1919 Carmarthenshire County Council election

All 53 seats to Carmarthenshire County Council 27 seats needed for a majority
|  | First party | Second party | Third party |
| Party | Liberal | Conservative | Labour |
| Seats won | 0/53 | 0/53 | 0/53 |
|  | Fourth party | Fifth party |
| Party | Independent | Liberal Unionist |
| Seats won | 1/51 | 0/51 |
|  | Council control after election TBD |

= 1919 Carmarthenshire County Council election =

Welsh local election

An election to the Carmarthenshire County Council was held in March 1919. It was preceded by the 1913 election and followed by the 1922 election.

==Overview of the result==

The elections were less politicised than in the pre-war era, with more candidates being elected without any declared political affiliations. The non-political nature of the contests was emphasized by the traditionally Conservative Carmarthen Journal, which had long opposed the politicized nature of local authority elections. Other publications, however, included political affiliations in their coverage of the results.

==Boundary changes==

There were no boundary changes.

==Unopposed returns==

22 of the 53 divisions were uncontested, with the majority of the unopposed returns being in the rural parts of the county.

==Contested elections==

A greater proportion of the sitting members were challenged than had been the case in most pre-war contests and a number of prominent members were defeated including Mervyn Peel, former Conservative candidate for East Carmarthenshire, at Llangadog. In Carmarthen, the Rev.
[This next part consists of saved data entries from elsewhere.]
import Mathlib
import HarnessLib

/-!
# Stub `stub_relativeBookkeeping` for the crux `WeakCouplingHypercubicLimit` (line `Sketch`)

**Splitting off the vacuum index** (pure `tsum` bookkeeping).  Normalised weights
`0 ≤ rᵢ ≤ 1`, `r_{i₀} = 1`, `rᵢ ≤ e^{−g}` for `i ≠ i₀`; a non-negative "squared matrix" `sq j i`
with column sums `Σⱼ sq j i ≤ B²`, a "diagonal" `dg i` with `|dg i| ≤ B` and `dg i₀² = sq i₀ i₀`;
a number `0 ≤ X ≤ 1` dominating the trace excesses `Σᵢ rᵢ^m − 1` at the exponents used.  Then,
with `D(e₁,e₂) = Σ_{(i,j)} rⱼ^{e₁} rᵢ^{e₂} sq j i`, `E = Σᵢ rᵢ^p dg i`, `Z = Σᵢ rᵢ^N` and
`0 ≤ g' ≤ g`,

  `|D(n+1, M)/Z − (E/Z)²| ≤ e^{−g' n} (D(1, M₀)/Z − (E/Z)²) + 16 B² X`.

Proof.  Write `Z = 1 + X_N` (`0 ≤ X_N ≤ X`), `E = c + e` with `c = dg i₀`, `|e| ≤ B X`;
iterating the double sum (`Summable.tsum_prod`) and splitting `i = i₀ / i ≠ i₀`,
`j = i₀ / j ≠ i₀` gives `D(k, L) = c² + P_k + E_{k,L}` with `P_k = Σ_{j ≠ i₀} rⱼ^k sq j i₀ ≥ 0`
and `0 ≤ E_{k,L} ≤ B² X`; termwise `P_{n+1} ≤ e^{−g' n} P_1`.  The rest is an inequality
between real numbers (`θ := c² X_N − 2 c e − e²` is `n`-independent with `|θ| ≤ 4 B² X`).
[folklore]
-/

noncomputable section

open scoped BigOperators

namespace Summit.QuantumFields.YangMills.Theorems.WeakCouplingHypercubicLimit.TraceNormColdPressure

/-- Comparison of two summable real families off one index: if `u i ≤ v i` for all `i ≠ i₀`,
then `Σ u − u i₀ ≤ Σ v − v i₀`. [folklore] -/
private theorem tsum_sub_le_of_le_off {ι : Type*} (i₀ : ι) {u v : ι → ℝ} (hu : Summable u)
    (hv : Summable v) (h : ∀ i, i ≠ i₀ → u i ≤ v i) :
    (∑' i, u i) - u i₀ ≤ (∑' i, v i) - v i₀ := by
  classical
  rw [hu.tsum_eq_add_tsum_ite i₀, hv.tsum_eq_add_tsum_ite i₀, add_sub_cancel_left,
    add_sub_cancel_left]
  have hu' : Summable fun i => ite (i = i₀) 0 (u i) := by
    have := hu.update i₀ 0
    rwa [show Function.update u i₀ 0 = fun i => ite (i = i₀) 0 (u i) from
      funext fun i => Function.update_apply u i₀ 0 i] at this
  have hv' : Summable fun i => ite (i = i₀) 0 (v i) := by
    have := hv.update i₀ 0
    rwa [show Function.update v i₀ 0 = fun i => ite (i = i₀) 0 (v i) from
      funext fun i => Function.update_apply v i₀ 0 i] at this
  refine hu'.tsum_le_tsum (fun i => ?_) hv'
  split_ifs with hi
  · exact le_rfl
  · exact h i hi

/-- A weighted column sum of the squared matrix is at most `B² rᵢ^L`. [folklore] -/
private theorem col_le {ι : Type*} (r : ι → ℝ) (sq : ι → ι → ℝ) (B : ℝ) (k L : ℕ) (i : ι)
    (hr : ∀ i, 0 ≤ r i ∧ r i ≤ 1) (hsq0 : ∀ j i, 0 ≤ sq j i)
    (hsq : Summable (fun j => sq j i) ∧ ∑' j, sq j i ≤ B ^ 2)
    (hu : Summable fun j => r j ^ k * r i ^ L * sq j i) :
    ∑' j, r j ^ k * r i ^ L * sq j i ≤ B ^ 2 * r i ^ L := by
  calc ∑' j, r j ^ k * r i ^ L * sq j i ≤ ∑' j, r i ^ L * sq j i :=
        hu.tsum_le_tsum (fun j => by
          rw [mul_assoc]
          exact mul_le_of_le_one_left (mul_nonneg (pow_nonneg (hr i).1 L) (hsq0 j i))
            (pow_le_one₀ (hr j).1 (hr j).2)) (hsq.1.mul_left _)
    _ = r i ^ L * ∑' j, sq j i := tsum_mul_left
    _ ≤ r i ^ L * B ^ 2 := mul_le_mul_of_nonneg_left hsq.2 (pow_nonneg (hr i).1 L)
    _ = B ^ 2 * r i ^ L := mul_comm _ _

/-- Structure of the two-point sum `D(k, L) = Σ_{(i,j)} rⱼ^k rᵢ^L sq j i`: its `i₀`-column
`T = Σⱼ rⱼ^k r_{i₀}^L sq j i₀` satisfies `0 ≤ D − T ≤ B² X` and `T − sq i₀ i₀ ≥ 0`. [folklore] -/
private theorem twoPoint_split {ι : Type*} (i₀ : ι) (r : ι → ℝ) (sq : ι → ι → ℝ) (B X : ℝ)
    (k L : ℕ) (hr : ∀ i, 0 ≤ r i ∧ r i ≤ 1) (hr0 : r i₀ = 1) (hsq0 : ∀ j i, 0 ≤ sq j i)
    (hsq : ∀ i, Summable (fun j => sq j i) ∧ ∑' j, sq j i ≤ B ^ 2)
    (hL : Summable (fun i => r i ^ L)) (hXL : (∑' i, r i ^ L) - 1 ≤ X)
    (hD : Summable (fun pr : ι × ι => r pr.2 ^ k * r pr.1 ^ L * sq pr.2 pr.1)) :
    0 ≤ (∑' pr : ι × ι, r pr.2 ^ k * r pr.1 ^ L * sq pr.2 pr.1) -
        ∑' j, r j ^ k * r i₀ ^ L * sq j i₀ ∧
      (∑' pr : ι × ι, r pr.2 ^ k * r pr.1 ^ L * sq pr.2 pr.1) -
        ∑' j, r j ^ k * r i₀ ^ L * sq j i₀ ≤ B ^ 2 * X ∧
      0 ≤ (∑' j, r j ^ k * r i₀ ^ L * sq j i₀) - sq i₀ i₀ := by
  have hfib : ∀ i, Summable fun j => r j ^ k * r i ^ L * sq j i := fun i => hD.prod_factor i
  have hA : Summable fun i => ∑' j, r j ^ k * r i ^ L * sq j i := hD.prod
  have hsplit : (∑' pr : ι × ι, r pr.2 ^ k * r pr.1 ^ L * sq pr.2 pr.1) =
      ∑' i, ∑' j, r j ^ k * r i ^ L * sq j i := hD.tsum_prod
  have hnn : ∀ i j, 0 ≤ r j ^ k * r i ^ L * sq j i := fun i j =>
    mul_nonneg (mul_nonneg (pow_nonneg (hr j).1 k) (pow_nonneg (hr i).1 L)) (hsq0 j i)
  have hAnn : ∀ i, 0 ≤ ∑' j, r j ^ k * r i ^ L * sq j i := fun i => tsum_nonneg (hnn i)
  refine ⟨?_, ?_, ?_⟩
  · rw [hsplit, sub_nonneg]
    exact hA.le_tsum i₀ (fun i _ => hAnn i)
  · rw [hsplit]
    have H := tsum_sub_le_of_le_off i₀ hA (hL.mul_left (B ^ 2))
      (fun i _ => col_le r sq B k L i hr hsq0 (hsq i) (hfib i))
    have hBsum : ∑' i, B ^ 2 * r i ^ L = B ^ 2 * ∑' i, r i ^ L := tsum_mul_left
    have hv0 : B ^ 2 * r i₀ ^ L = B ^ 2 := by rw [hr0, one_pow, mul_one]
    rw [hBsum, hv0] at H
    linarith [mul_le_mul_of_nonneg_left hXL (sq_nonneg B)]
  · rw [sub_nonneg]
    have h0 : r i₀ ^ k * r i₀ ^ L * sq i₀ i₀ = sq i₀ i₀ := by
      rw [hr0, one_pow, one_pow, one_mul, one_mul]
    have := (hfib i₀).le_tsum i₀ (fun j _ => hnn i₀ j)
    rwa [h0] at this

/-- The key decay `P_{n+1} ≤ e^{−g' n} P_1` of the off-vacuum part of the `i₀`-column
(termwise: `rⱼ^{n+1} ≤ e^{−g n} rⱼ ≤ e^{−g' n} rⱼ` for `j ≠ i₀`). [folklore] -/
private theorem P_le {ι : Type*} (i₀ : ι) (r : ι → ℝ) (sq : ι → ι → ℝ) (g g' : ℝ) (n M M₀ : ℕ)
    (hr : ∀ i, 0 ≤ r i ∧ r i ≤ 1) (hr0 : r i₀ = 1) (hg'g : g' ≤ g)
    (hgap : ∀ i, i ≠ i₀ → r i ≤ Real.exp (-g)) (hsq0 : ∀ j i, 0 ≤ sq j i)
    (hu : Summable fun j => r j ^ (n + 1) * r i₀ ^ M * sq j i₀)
    (hv : Summable fun j => r j ^ 1 * r i₀ ^ M₀ * sq j i₀) :
    (∑' j, r j ^ (n + 1) * r i₀ ^ M * sq j i₀) - sq i₀ i₀ ≤
      Real.exp (-(g' * n)) * ((∑' j, r j ^ 1 * r i₀ ^ M₀ * sq j i₀) - sq i₀ i₀) := by
  have ha : ∀ j, j ≠ i₀ → r j ^ n ≤ Real.exp (-(g' * n)) := fun j hj => by
    have h1 : r j ≤ Real.exp (-g') := (hgap j hj).trans (Real.exp_le_exp.mpr (by linarith))
    calc r j ^ n ≤ Real.exp (-g') ^ n := pow_le_pow_left₀ (hr j).1 h1 n
      _ = Real.exp (-(g' * n)) := by
          rw [← Real.exp_nat_mul]
          congr 1
          ring
  have H := tsum_sub_le_of_le_off i₀ hu (hv.mul_left (Real.exp (-(g' * n)))) (fun j hj => by
    show r j ^ (n + 1) * r i₀ ^ M * sq j i₀ ≤ Real.exp (-(g' * n)) * (r j ^ 1 * r i₀ ^ M₀ * sq j i₀)
    rw [hr0, one_pow, one_pow, mul_one, mul_one, pow_one, pow_succ, mul_assoc]
    exact mul_le_mul_of_nonneg_right (ha j hj) (mul_nonneg (hr j).1 (hsq0 j i₀)))
  have hu0 : r i₀ ^ (n + 1) * r i₀ ^ M * sq i₀ i₀ = sq i₀ i₀ := by
    rw [hr0, one_pow, one_pow, one_mul, one_mul]
  have hv0 : Real.exp (-(g' * n)) * (r i₀ ^ 1 * r i₀ ^ M₀ * sq i₀ i₀) =
      Real.exp (-(g' * n)) * sq i₀ i₀ := by
    rw [hr0, one_pow, one_pow, one_mul, one_mul]
  have hvs : ∑' j, Real.exp (-(g' * n)) * (r j ^ 1 * r i₀ ^ M₀ * sq j i₀) =
      Real.exp (-(g' * n)) * ∑' j, r j ^ 1 * r i₀ ^ M₀ * sq j i₀ := tsum_mul_left
  rw [hu0, hv0, hvs] at H
  rw [mul_sub]
  exact H

/-- The one-point sum splits as `E = dg i₀ + e` with `|e| ≤ B X`. [folklore] -/
private theorem onePoint_split {ι : Type*} (i₀ : ι) (r : ι → ℝ) (dg : ι → ℝ) (B X : ℝ) (p : ℕ)
    (hr : ∀ i, 0 ≤ r i ∧ r i ≤ 1) (hr0 : r i₀ = 1) (hdg : ∀ i, |dg i| ≤ B)
    (hp : Summable (fun i => r i ^ p)) (hXp : (∑' i, r i ^ p) - 1 ≤ X)
    (hE : Summable (fun i => r i ^ p * dg i)) :
    |(∑' i, r i ^ p * dg i) - dg i₀| ≤ B * X := by
  have hB : 0 ≤ B := (abs_nonneg _).trans (hdg i₀)
  have hup := tsum_sub_le_of_le_off i₀ hE (hp.mul_left B) (fun i _ => by
    show r i ^ p * dg i ≤ B * r i ^ p
    rw [mul_comm]
    exact mul_le_mul_of_nonneg_right (le_of_abs_le (hdg i)) (pow_nonneg (hr i).1 p))
  have hlo := tsum_sub_le_of_le_off i₀ (hp.mul_left (-B)) hE (fun i _ => by
    show -B * r i ^ p ≤ r i ^ p * dg i
    rw [mul_comm (r i ^ p)]
    exact mul_le_mul_of_nonneg_right (neg_le_of_abs_le (hdg i)) (pow_nonneg (hr i).1 p))
  have h1 : ∑' i, B * r i ^ p = B * ∑' i, r i ^ p := tsum_mul_left
  have h2 : ∑' i, -B * r i ^ p = -B * ∑' i, r i ^ p := tsum_mul_left
  have h3 : r i₀ ^ p * dg i₀ = dg i₀ := by rw [hr0, one_pow, one_mul]
  have h4 : r i₀ ^ p = 1 := by rw [hr0, one_pow]
  rw [h1, h3, h4, mul_one] at hup
  rw [h2, h3, h4, mul_one] at hlo
  rw [abs_le]
  constructor <;> linarith [mul_le_mul_of_nonneg_left hXp hB]

/-- The real-number inequality behind the bookkeeping: with `Z ≥ 1`, `Z − 1 ≤ X ≤ 1`,
`|c| ≤ B`, `|E − c| ≤ B X`, `0 ≤ Tₙ − c² ≤ a (T₀ − c²)`, `0 ≤ a ≤ 1`, `0 ≤ Dₙ − Tₙ ≤ B² X`,
`0 ≤ D₀ − T₀`, one has `|Dₙ/Z − (E/Z)²| ≤ a (D₀/Z − (E/Z)²) + 16 B² X`. [folklore] -/
private theorem real_bookkeeping {Z c E Dn D0 Tn T0 s a B X : ℝ}
    (hZ1 : 1 ≤ Z) (hZX : Z - 1 ≤ X) (hX0 : 0 ≤ X) (hX1 : X ≤ 1) (hB : 0 ≤ B)
    (hc : |c| ≤ B) (hcs : c ^ 2 = s) (he : |E - c| ≤ B * X)
    (hPn : 0 ≤ Tn - s) (hP0 : 0 ≤ T0 - s) (hPa : Tn - s ≤ a * (T0 - s)) (ha0 : 0 ≤ a)
    (ha1 : a ≤ 1) (hEn0 : 0 ≤ Dn - Tn) (hEn : Dn - Tn ≤ B ^ 2 * X) (hE00 : 0 ≤ D0 - T0) :
    |Dn / Z - (E / Z) ^ 2| ≤ a * (D0 / Z - (E / Z) ^ 2) + 16 * B ^ 2 * X := by
  subst hcs
  have hZ : 0 < Z := by linarith
  have hZ2 : 0 < Z ^ 2 := by positivity
  have hBX : 0 ≤ B ^ 2 * X := mul_nonneg (sq_nonneg B) hX0
  -- the `n`-independent part `θ`
  obtain ⟨θ, hθ⟩ : ∃ θ : ℝ, θ = c ^ 2 * (Z - 1) - 2 * (c * (E - c)) - (E - c) ^ 2 := ⟨_, rfl⟩
  have hθabs : |θ| ≤ 4 * B ^ 2 * X := by
    have hc2 : c ^ 2 ≤ B ^ 2 := sq_le_sq' (neg_le_of_abs_le hc) (le_of_abs_le hc)
    have h1 : 0 ≤ c ^ 2 * (Z - 1) := mul_nonneg (sq_nonneg c) (by linarith)
    have h2 : c ^ 2 * (Z - 1) ≤ B ^ 2 * X := mul_le_mul hc2 hZX (by linarith) (sq_nonneg _)
    have hce : |c * (E - c)| ≤ B * (B * X) := by
      rw [abs_mul]
      exact mul_le_mul hc he (abs_nonneg _) hB
    obtain ⟨h3, h4⟩ := abs_le.mp hce
    have he2 : (E - c) ^ 2 ≤ (B * X) ^ 2 := sq_le_sq' (neg_le_of_abs_le he) (le_of_abs_le he)
    have h5 : (B * X) ^ 2 ≤ B ^ 2 * X := by
      rw [mul_pow]
      exact mul_le_mul_of_nonneg_left (by nlinarith) (sq_nonneg B)
    rw [abs_le]
    constructor <;> nlinarith [sq_nonneg (E - c)]
  -- numerators
  have hNn : Dn / Z - (E / Z) ^ 2 = (θ + ((Tn - c ^ 2) + (Dn - Tn)) * Z) / Z ^ 2 := by
    rw [hθ]
    field_simp
    ring
  have hN0 : D0 / Z - (E / Z) ^ 2 = (θ + ((T0 - c ^ 2) + (D0 - T0)) * Z) / Z ^ 2 := by
    rw [hθ]
    field_simp
    ring
  obtain ⟨hθlo, hθup⟩ := abs_le.mp hθabs
  have f1 : (Tn - c ^ 2) * Z ≤ a * (T0 - c ^ 2) * Z := mul_le_mul_of_nonneg_right hPa hZ.le
  have f2 : (Dn - Tn) * Z ≤ B ^ 2 * X * Z := mul_le_mul_of_nonneg_right hEn hZ.le
  have f3 : 0 ≤ B ^ 2 * X * Z * (Z - 1) := mul_nonneg (mul_nonneg hBX hZ.le) (by linarith)
  have f4 : (1 - a) * θ ≤ (1 - a) * (4 * B ^ 2 * X) :=
    mul_le_mul_of_nonneg_left hθup (by linarith)
  have f5 : 0 ≤ B ^ 2 * X * (Z ^ 2 - 1) := mul_nonneg hBX (by nlinarith)
  have f6 : 0 ≤ a * (D0 - T0) * Z := mul_nonneg (mul_nonneg ha0 hE00) hZ.le
  have f7 : 0 ≤ a * (B ^ 2 * X) := mul_nonneg ha0 hBX
  have f8 : 0 ≤ B ^ 2 * X * Z ^ 2 := mul_nonneg hBX hZ2.le
  have l1 : 0 ≤ (Tn - c ^ 2) * Z := mul_nonneg hPn hZ.le
  have l2 : 0 ≤ (Dn - Tn) * Z := mul_nonneg hEn0 hZ.le
  have l3 : a * -(4 * B ^ 2 * X) ≤ a * θ := mul_le_mul_of_nonneg_left hθlo ha0
  have l4 : 0 ≤ a * (T0 - c ^ 2) * Z := mul_nonneg (mul_nonneg ha0 hP0) hZ.le
  have l5 : 0 ≤ (1 - a) * (B ^ 2 * X) := mul_nonneg (by linarith) hBX
  have hup : θ + ((Tn - c ^ 2) + (Dn - Tn)) * Z ≤
      a * (θ + ((T0 - c ^ 2) + (D0 - T0)) * Z) + 16 * B ^ 2 * X * Z ^ 2 := by
    linarith
  have hlo : -(θ + ((Tn - c ^ 2) + (Dn - Tn)) * Z) ≤
      a * (θ + ((T0 - c ^ 2) + (D0 - T0)) * Z) + 16 * B ^ 2 * X * Z ^ 2 := by
    linarith
  have hfin : ∀ Nn N0 : ℝ, Nn ≤ a * N0 + 16 * B ^ 2 * X * Z ^ 2 →
      Nn / Z ^ 2 ≤ a * (N0 / Z ^ 2) + 16 * B ^ 2 * X := by
    intro Nn N0 h
    have h' := div_le_div_of_nonneg_right h hZ2.le
    rwa [add_div, mul_div_assoc, mul_div_cancel_right₀ _ (ne_of_gt hZ2)] at h'
  rw [hNn, hN0, abs_le]
  refine ⟨?_, hfin _ _ hup⟩
  have := hfin _ _ hlo
  rw [neg_div] at this
  linarith

/-- **Splitting off the vacuum index.**  Normalised weights `0 ≤ rᵢ ≤ 1`, `r_{i₀} = 1`,
`rᵢ ≤ e^{−g}` for `i ≠ i₀`; a non-negative "squared matrix" `sq j i` with column sums
`Σⱼ sq j i ≤ B²`, a "diagonal" `dg i` with `|dg i| ≤ B` and `dg i₀² = sq i₀ i₀`; a number
`0 ≤ X ≤ 1` dominating the trace excesses `Σᵢ rᵢ^m − 1` at the four exponents used (all sums
summable).  Then, with `D(e₁,e₂) = Σ_{(i,j)} rⱼ^{e₁} rᵢ^{e₂} sq j i`, `E = Σᵢ rᵢ^p dg i`,
`Z = Σᵢ rᵢ^N` and `0 ≤ g' ≤ g`:
`|D(n+1, M)/Z − (E/Z)²| ≤ e^{−g' n} (D(1, M₀)/Z − (E/Z)²) + 16 B² X`. [folklore] -/
theorem stub_relativeBookkeeping :
    ∀ (ι : Type) (i₀ : ι) (r : ι → ℝ) (sq : ι → ι → ℝ) (dg : ι → ℝ) (B g g' X : ℝ) (n M M₀ p N : ℕ),
      (∀ i, 0 ≤ r i ∧ r i ≤ 1) → r i₀ = 1 → 0 ≤ g' → g' ≤ g → (∀ i, i ≠ i₀ → r i ≤ Real.exp (-g)) →
      (∀ j i, 0 ≤ sq j i) → (∀ i, Summable (fun j => sq j i) ∧ ∑' j, sq j i ≤ B ^ 2) →
      (∀ i, |dg i| ≤ B) → dg i₀ ^ 2 = sq i₀ i₀ → 0 ≤ X → X ≤ 1 →
      Summable (fun i => r i ^ M) → Summable (fun i => r i ^ M₀) → Summable (fun i => r i ^ p) →
      Summable (fun i => r i ^ N) →
      (∑' i, r i ^ M) - 1 ≤ X → (∑' i, r i ^ M₀) - 1 ≤ X → (∑' i, r i ^ p) - 1 ≤ X → (∑' i, r i ^ N) - 1 ≤ X →
      Summable (fun pr : ι × ι => r pr.2 ^ (n + 1) * r pr.1 ^ M * sq pr.2 pr.1) →
      Summable (fun pr : ι × ι => r pr.2 ^ 1 * r pr.1 ^ M₀ * sq pr.2 pr.1) →
      Summable (fun i => r i ^ p * dg i) →
      |(∑' pr : ι × ι, r pr.2 ^ (n + 1) * r pr.1 ^ M * sq pr.2 pr.1) / (∑' i, r i ^ N) -
          ((∑' i, r i ^ p * dg i) / (∑' i, r i ^ N)) ^ 2| ≤
        Real.exp (-(g' * n)) * ((∑' pr : ι × ι, r pr.2 ^ 1 * r pr.1 ^ M₀ * sq pr.2 pr.1) / (∑' i, r i ^ N) -
          ((∑' i, r i ^ p * dg i) / (∑' i, r i ^ N)) ^ 2) + 16 * B ^ 2 * X := by
  intro ι i₀ r sq dg B g g' X n M M₀ p N hr hr0 hg' hg'g hgap hsq0 hsq hdg hdiag hX0 hX1 hM hM₀ hp
    hN hXM hXM₀ hXp hXN hDn hD0 hE
  have hB : 0 ≤ B := (abs_nonneg _).trans (hdg i₀)
  have hZ1 : 1 ≤ ∑' i, r i ^ N := by
    have h1 : r i₀ ^ N = 1 := by rw [hr0, one_pow]
    have := hN.le_tsum i₀ (fun j _ => pow_nonneg (hr j).1 N)
    rwa [h1] at this
  obtain ⟨hEn0, hEn, hPn⟩ := twoPoint_split i₀ r sq B X (n + 1) M hr hr0 hsq0 hsq hM hXM hDn
  obtain ⟨hE00, _hE0, hP0⟩ := twoPoint_split i₀ r sq B X 1 M₀ hr hr0 hsq0 hsq hM₀ hXM₀ hD0
  have hPa := P_le i₀ r sq g g' n M M₀ hr hr0 hg'g hgap hsq0 (hDn.prod_factor i₀)
    (hD0.prod_factor i₀)
  have he := onePoint_split i₀ r dg B X p hr hr0 hdg hp hXp hE
  have ha0 : 0 ≤ Real.exp (-(g' * n)) := (Real.exp_pos _).le
  have ha1 : Real.exp (-(g' * n)) ≤ 1 := by
    rw [Real.exp_le_one_iff]
    have : 0 ≤ g' * n := mul_nonneg hg' (Nat.cast_nonneg n)
    linarith
  exact real_bookkeeping hZ1 hXN hX0 hX1 hB (hdg i₀) hdiag he hPn hP0 hPa ha0 ha1 hEn0 hEn hE00

end Summit.QuantumFields.YangMills.Theorems.WeakCouplingHypercubicLimit.TraceNormColdPressure

end
/-- **`‖π‖ < 1` in `ℂ_F`**: a root of an Eisenstein polynomial is topologically nilpotent (ultrametric
inequality: `‖π‖ ≥ 1` would give `‖π‖^e ≤ ‖p‖ ‖π‖^{e-1} < ‖π‖^e`). [cite: SerreLocalFields1979, Ch. I §6 Prop. 17] -/
theorem norm_algebraMap_unif_lt_one : ‖algebraMap F (CompletedAlgClosure F) D.unif‖ < 1 := by
  set x := algebraMap F (CompletedAlgClosure F) D.unif with hx
  by_contra hge
  rw [not_lt] at hge
  have hp1 : ‖(p : CompletedAlgClosure F)‖ < 1 := norm_natCast_C_lt_one hp
  have he := D.deg_pos
  have hbound : ‖x ^ D.deg‖ ≤ ‖(p : CompletedAlgClosure F)‖ * ‖x‖ ^ (D.deg - 1) := by
    rw [D.algebraMap_unif_pow_deg, norm_neg]
    refine IsUltrametricDist.norm_sum_le_of_forall_le_of_nonneg (by positivity) fun i hi => ?_
    rw [Finset.mem_range] at hi
    rw [norm_mul, norm_pow]
    refine mul_le_mul (norm_algebraMap_wittFixedToF_le_of_dvd hp (D.dvd_coeff hi)) ?_ (by positivity) (norm_nonneg _)
    exact pow_le_pow_right₀ hge (by omega)
  have hlt : ‖(p : CompletedAlgClosure F)‖ * ‖x‖ ^ (D.deg - 1) < ‖x‖ ^ D.deg := by
    have hxpos : 0 < ‖x‖ := lt_of_lt_of_le one_pos hge
    calc ‖(p : CompletedAlgClosure F)‖ * ‖x‖ ^ (D.deg - 1) < 1 * ‖x‖ ^ (D.deg - 1) := by gcongr
      _ ≤ ‖x‖ ^ D.deg := by
        rw [one_mul]
        exact pow_le_pow_right₀ hge (Nat.sub_le _ _)
  rw [norm_pow] at hbound
  exact absurd (hbound.trans_lt hlt) (lt_irrefl _)

/-- `‖c₀‖ = ‖p‖` for the constant coefficient. [cite: SerreLocalFields1979, Ch. I §6 Prop. 17] -/
theorem norm_algebraMap_coeff_zero :
    ‖algebraMap F (CompletedAlgClosure F) (wittFixedToF F p hp (D.poly.coeff 0))‖ = ‖(p : CompletedAlgClosure F)‖ := by
  obtain ⟨u, hu⟩ := D.exists_coeff_zero_eq_mul_unit
  have h1 : wittFixedToF F p hp (D.poly.coeff 0) = (p : F) * wittFixedToF F p hp (u : wittFixed F p) := by
    rw [hu, map_mul, map_natCast]
  rw [h1, map_mul, map_natCast, norm_mul, norm_algebraMap_wittFixedToF_unit, mul_one]

/-- `π^e = -c₀ - (c₁π + ⋯ + c_{e-1}π^{e-1})`, the constant term split off. [cite: SerreLocalFields1979, Ch. I §6 Prop. 17] -/
theorem algebraMap_unif_pow_deg' :
    algebraMap F (CompletedAlgClosure F) D.unif ^ D.deg =
      -(algebraMap F (CompletedAlgClosure F) (wittFixedToF F p hp (D.poly.coeff 0)) +
        ∑ i ∈ Finset.range D.deg \ {0}, algebraMap F (CompletedAlgClosure F) (wittFixedToF F p hp (D.poly.coeff i)) *
          algebraMap F (CompletedAlgClosure F) D.unif ^ i) := by
  have h0 : (0 : ℕ) ∈ Finset.range D.deg := Finset.mem_range.2 D.deg_pos
  have h := Finset.sum_eq_add_sum_sdiff_singleton_of_mem h0
    (fun i => algebraMap F (CompletedAlgClosure F) (wittFixedToF F p hp (D.poly.coeff i)) *
      algebraMap F (CompletedAlgClosure F) D.unif ^ i)
  simp only [pow_zero, mul_one] at h
  rw [D.algebraMap_unif_pow_deg, h]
Andrew Fuller Mills was defeated by an ex-serviceman.

In Llanelli, D.C. Parry, a Liberal member of the Council since its formation, was defeated by Gwendoline Trubshaw, who received the support of the Discharged and Demobilised Soldiers' and Sailors' Association.

Other contests in Llanelli town and in the surrounding areas saw significant support for the Labour party, which captured a number of seats, building on the strong result achieved by Dr J.H. Williams at the General Election the previous year.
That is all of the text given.